* [ACTIVITY]
After locating the line that contains "-- total mass" in the records below, write out exactly that line and each line after it through the one that contains "have hsumupd : ∑", and nothing else.
:::::
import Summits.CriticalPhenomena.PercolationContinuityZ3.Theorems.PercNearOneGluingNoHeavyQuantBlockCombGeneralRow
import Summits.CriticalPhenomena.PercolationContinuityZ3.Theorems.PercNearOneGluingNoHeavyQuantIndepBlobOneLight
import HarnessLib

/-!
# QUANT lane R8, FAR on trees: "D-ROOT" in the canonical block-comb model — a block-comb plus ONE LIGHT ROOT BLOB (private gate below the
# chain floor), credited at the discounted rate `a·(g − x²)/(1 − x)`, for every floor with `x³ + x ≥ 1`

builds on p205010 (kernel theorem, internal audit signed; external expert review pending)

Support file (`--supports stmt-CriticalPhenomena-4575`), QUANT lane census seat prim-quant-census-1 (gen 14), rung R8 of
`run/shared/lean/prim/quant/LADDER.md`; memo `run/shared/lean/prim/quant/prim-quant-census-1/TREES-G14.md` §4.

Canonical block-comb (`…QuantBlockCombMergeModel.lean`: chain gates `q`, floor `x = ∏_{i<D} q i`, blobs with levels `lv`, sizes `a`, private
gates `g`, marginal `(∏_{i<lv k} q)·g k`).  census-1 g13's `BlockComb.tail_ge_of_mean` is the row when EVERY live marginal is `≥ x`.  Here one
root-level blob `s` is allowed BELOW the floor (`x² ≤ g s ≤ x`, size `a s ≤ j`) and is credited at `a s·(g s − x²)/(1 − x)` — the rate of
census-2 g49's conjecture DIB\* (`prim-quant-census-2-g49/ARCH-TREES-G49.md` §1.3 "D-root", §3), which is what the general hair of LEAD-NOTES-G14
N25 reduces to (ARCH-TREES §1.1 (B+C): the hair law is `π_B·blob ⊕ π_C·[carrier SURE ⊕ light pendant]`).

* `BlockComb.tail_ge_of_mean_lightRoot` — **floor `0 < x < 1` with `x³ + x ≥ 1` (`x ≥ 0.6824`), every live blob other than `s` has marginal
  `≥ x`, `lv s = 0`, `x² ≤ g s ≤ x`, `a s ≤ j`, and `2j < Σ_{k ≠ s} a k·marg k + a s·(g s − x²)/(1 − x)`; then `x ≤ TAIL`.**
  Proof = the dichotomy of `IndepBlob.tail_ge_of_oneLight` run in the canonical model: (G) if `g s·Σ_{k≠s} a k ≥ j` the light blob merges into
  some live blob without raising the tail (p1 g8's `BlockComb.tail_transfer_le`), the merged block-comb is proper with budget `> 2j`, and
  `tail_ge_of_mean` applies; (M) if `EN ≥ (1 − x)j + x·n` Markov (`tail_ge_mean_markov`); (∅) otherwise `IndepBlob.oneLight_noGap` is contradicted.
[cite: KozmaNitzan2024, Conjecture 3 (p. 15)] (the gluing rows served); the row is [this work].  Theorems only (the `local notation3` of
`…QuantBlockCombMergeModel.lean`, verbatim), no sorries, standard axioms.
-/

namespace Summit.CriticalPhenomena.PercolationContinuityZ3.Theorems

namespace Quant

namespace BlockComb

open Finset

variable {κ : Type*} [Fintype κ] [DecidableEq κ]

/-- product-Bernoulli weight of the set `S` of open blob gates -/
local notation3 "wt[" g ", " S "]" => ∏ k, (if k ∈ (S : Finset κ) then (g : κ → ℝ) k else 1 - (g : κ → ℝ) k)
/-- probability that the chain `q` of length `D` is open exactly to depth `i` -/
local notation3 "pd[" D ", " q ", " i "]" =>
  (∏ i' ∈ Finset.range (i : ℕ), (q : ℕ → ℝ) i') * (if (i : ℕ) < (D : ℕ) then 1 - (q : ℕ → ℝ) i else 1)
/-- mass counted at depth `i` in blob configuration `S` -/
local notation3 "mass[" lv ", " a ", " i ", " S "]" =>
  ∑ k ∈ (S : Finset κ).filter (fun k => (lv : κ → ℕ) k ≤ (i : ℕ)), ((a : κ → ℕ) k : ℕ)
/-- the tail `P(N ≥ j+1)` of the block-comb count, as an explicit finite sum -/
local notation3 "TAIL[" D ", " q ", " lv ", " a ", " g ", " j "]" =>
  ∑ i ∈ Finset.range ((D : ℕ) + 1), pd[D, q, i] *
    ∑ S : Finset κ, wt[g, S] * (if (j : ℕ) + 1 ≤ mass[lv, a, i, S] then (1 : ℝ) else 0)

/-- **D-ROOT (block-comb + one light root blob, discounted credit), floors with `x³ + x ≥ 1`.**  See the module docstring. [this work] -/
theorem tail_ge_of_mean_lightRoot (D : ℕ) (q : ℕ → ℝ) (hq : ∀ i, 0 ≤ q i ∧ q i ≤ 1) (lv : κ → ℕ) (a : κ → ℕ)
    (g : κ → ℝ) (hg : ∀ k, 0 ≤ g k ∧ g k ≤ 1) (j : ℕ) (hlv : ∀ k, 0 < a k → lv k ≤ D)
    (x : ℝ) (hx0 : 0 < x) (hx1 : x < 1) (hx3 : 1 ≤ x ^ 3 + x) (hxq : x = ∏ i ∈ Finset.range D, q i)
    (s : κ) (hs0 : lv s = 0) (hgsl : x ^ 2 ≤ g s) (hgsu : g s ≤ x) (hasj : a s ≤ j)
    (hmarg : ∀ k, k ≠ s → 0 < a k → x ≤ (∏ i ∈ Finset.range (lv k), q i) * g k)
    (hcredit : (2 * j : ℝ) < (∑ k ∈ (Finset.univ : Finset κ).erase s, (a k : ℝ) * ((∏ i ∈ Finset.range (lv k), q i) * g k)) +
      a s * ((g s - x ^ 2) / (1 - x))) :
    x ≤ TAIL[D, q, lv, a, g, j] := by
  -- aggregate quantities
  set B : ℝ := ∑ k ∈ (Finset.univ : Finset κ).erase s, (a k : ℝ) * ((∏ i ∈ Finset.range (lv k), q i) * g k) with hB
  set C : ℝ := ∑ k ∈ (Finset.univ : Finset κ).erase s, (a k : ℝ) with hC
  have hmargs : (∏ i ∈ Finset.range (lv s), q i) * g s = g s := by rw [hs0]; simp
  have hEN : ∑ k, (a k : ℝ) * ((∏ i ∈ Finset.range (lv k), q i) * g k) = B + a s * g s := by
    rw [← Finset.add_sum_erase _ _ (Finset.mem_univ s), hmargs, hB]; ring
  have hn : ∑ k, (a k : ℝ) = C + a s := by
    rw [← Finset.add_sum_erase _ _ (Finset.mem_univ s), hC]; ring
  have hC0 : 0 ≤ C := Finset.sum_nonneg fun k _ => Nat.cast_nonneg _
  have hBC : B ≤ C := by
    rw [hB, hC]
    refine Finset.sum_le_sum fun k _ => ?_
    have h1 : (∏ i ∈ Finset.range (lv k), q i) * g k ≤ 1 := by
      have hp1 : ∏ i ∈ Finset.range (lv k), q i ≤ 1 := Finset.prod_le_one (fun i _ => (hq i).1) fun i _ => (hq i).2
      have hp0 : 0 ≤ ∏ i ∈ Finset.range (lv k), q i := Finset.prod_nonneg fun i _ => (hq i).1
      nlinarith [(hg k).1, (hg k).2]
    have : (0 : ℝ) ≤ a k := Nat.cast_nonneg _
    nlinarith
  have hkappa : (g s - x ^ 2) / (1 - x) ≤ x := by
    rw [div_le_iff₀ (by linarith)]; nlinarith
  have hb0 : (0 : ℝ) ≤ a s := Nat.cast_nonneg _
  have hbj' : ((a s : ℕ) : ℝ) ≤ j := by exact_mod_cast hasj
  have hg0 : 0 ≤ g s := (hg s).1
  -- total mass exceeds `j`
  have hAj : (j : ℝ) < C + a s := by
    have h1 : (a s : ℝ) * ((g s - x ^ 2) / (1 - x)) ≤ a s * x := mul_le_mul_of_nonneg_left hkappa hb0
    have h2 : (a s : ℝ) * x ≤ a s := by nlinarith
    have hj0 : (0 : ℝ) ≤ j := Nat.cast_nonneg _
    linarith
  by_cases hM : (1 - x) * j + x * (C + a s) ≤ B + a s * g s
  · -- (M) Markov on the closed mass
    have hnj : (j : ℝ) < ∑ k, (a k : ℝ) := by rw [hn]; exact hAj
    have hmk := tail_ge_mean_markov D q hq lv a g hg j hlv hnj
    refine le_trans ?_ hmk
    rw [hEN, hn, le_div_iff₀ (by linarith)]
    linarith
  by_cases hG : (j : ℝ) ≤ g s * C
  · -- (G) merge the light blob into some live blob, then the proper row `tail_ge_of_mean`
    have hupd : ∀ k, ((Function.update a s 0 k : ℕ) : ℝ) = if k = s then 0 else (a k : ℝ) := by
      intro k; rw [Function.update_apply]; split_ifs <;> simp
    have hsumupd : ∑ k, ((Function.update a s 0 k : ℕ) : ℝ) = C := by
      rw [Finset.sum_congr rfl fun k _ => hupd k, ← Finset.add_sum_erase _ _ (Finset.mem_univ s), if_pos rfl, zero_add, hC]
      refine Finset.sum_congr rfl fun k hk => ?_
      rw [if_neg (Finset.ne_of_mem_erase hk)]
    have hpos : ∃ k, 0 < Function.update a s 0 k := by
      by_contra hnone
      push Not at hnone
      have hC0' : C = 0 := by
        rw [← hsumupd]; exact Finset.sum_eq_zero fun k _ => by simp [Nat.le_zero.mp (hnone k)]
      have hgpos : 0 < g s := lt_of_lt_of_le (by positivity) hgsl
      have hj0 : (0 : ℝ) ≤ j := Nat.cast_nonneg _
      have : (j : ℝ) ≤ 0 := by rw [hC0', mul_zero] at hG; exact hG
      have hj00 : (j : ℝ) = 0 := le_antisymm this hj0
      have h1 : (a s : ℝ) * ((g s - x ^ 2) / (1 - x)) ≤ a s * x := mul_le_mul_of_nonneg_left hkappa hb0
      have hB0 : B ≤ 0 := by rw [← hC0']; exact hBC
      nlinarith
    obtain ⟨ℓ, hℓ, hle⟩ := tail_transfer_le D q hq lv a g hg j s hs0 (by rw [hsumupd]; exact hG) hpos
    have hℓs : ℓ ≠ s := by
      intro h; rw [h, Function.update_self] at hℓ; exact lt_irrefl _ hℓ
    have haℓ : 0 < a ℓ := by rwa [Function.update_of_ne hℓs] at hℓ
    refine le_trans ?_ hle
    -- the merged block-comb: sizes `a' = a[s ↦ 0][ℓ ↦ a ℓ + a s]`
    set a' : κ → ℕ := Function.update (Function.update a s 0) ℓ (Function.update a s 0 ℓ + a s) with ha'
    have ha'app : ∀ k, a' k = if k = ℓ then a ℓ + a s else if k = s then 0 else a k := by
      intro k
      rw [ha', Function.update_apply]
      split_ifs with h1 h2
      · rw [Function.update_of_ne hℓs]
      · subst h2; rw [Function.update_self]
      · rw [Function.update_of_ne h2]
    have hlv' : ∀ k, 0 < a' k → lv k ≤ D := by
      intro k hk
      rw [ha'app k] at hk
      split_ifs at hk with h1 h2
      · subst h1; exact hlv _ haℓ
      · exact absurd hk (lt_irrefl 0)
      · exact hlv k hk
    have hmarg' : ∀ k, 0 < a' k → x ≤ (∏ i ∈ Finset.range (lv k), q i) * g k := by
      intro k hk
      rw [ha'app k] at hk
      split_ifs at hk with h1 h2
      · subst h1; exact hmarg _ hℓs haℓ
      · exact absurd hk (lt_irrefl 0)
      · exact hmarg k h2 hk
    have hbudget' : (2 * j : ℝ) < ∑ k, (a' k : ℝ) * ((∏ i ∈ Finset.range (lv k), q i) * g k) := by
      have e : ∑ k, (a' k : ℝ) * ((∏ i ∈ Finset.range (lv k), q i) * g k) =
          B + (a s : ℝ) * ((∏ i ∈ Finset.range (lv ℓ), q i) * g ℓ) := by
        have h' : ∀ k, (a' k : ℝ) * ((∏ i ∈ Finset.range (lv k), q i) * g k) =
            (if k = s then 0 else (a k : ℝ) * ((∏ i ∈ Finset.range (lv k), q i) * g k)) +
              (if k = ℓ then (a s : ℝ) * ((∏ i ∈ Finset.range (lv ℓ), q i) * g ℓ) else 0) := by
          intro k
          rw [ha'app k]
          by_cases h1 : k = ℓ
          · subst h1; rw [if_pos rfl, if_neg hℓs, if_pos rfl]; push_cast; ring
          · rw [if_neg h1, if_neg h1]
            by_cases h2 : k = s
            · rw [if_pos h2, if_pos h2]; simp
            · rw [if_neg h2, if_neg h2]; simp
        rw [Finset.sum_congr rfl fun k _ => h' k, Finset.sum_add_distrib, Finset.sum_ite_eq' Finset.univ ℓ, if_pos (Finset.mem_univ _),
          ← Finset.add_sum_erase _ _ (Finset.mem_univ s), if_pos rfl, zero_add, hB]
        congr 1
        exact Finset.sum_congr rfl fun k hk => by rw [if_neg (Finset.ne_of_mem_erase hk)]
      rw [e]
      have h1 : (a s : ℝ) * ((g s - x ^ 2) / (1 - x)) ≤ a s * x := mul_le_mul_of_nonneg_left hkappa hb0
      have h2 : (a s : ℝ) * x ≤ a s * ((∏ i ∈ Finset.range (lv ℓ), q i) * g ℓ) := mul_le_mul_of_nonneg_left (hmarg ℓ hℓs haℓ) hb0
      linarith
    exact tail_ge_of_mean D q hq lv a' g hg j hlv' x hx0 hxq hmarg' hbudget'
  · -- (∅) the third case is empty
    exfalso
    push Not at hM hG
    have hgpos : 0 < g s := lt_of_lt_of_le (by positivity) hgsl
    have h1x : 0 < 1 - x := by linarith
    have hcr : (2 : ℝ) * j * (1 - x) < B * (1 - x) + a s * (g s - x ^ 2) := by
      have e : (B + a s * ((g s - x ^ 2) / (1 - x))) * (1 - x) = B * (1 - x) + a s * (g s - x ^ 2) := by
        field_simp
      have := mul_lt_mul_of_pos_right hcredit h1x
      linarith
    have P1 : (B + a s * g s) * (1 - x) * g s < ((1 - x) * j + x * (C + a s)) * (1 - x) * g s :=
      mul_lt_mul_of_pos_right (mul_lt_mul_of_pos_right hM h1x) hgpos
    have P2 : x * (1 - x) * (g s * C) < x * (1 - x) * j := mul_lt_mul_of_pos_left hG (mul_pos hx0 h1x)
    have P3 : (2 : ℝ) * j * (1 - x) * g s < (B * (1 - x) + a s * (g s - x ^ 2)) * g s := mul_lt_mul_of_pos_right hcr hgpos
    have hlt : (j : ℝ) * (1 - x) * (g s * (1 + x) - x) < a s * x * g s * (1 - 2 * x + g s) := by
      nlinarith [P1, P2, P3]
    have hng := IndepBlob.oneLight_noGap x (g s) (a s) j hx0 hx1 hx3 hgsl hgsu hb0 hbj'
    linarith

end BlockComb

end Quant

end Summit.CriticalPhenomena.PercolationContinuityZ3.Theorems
:::::
* [ANSWER BELOW]
  -- total mass exceeds `j`
  have hAj : (j : ℝ) < C + a s := by
    have h1 : (a s : ℝ) * ((g s - x ^ 2) / (1 - x)) ≤ a s * x := mul_le_mul_of_nonneg_left hkappa hb0
    have h2 : (a s : ℝ) * x ≤ a s := by nlinarith
    have hj0 : (0 : ℝ) ≤ j := Nat.cast_nonneg _
    linarith
  by_cases hM : (1 - x) * j + x * (C + a s) ≤ B + a s * g s
  · -- (M) Markov on the closed mass
    have hnj : (j : ℝ) < ∑ k, (a k : ℝ) := by rw [hn]; exact hAj
    have hmk := tail_ge_mean_markov D q hq lv a g hg j hlv hnj
    refine le_trans ?_ hmk
    rw [hEN, hn, le_div_iff₀ (by linarith)]
    linarith
  by_cases hG : (j : ℝ) ≤ g s * C
  · -- (G) merge the light blob into some live blob, then the proper row `tail_ge_of_mean`
    have hupd : ∀ k, ((Function.update a s 0 k : ℕ) : ℝ) = if k = s then 0 else (a k : ℝ) := by
      intro k; rw [Function.update_apply]; split_ifs <;> simp
    have hsumupd : ∑ k, ((Function.update a s 0 k : ℕ) : ℝ) = C := by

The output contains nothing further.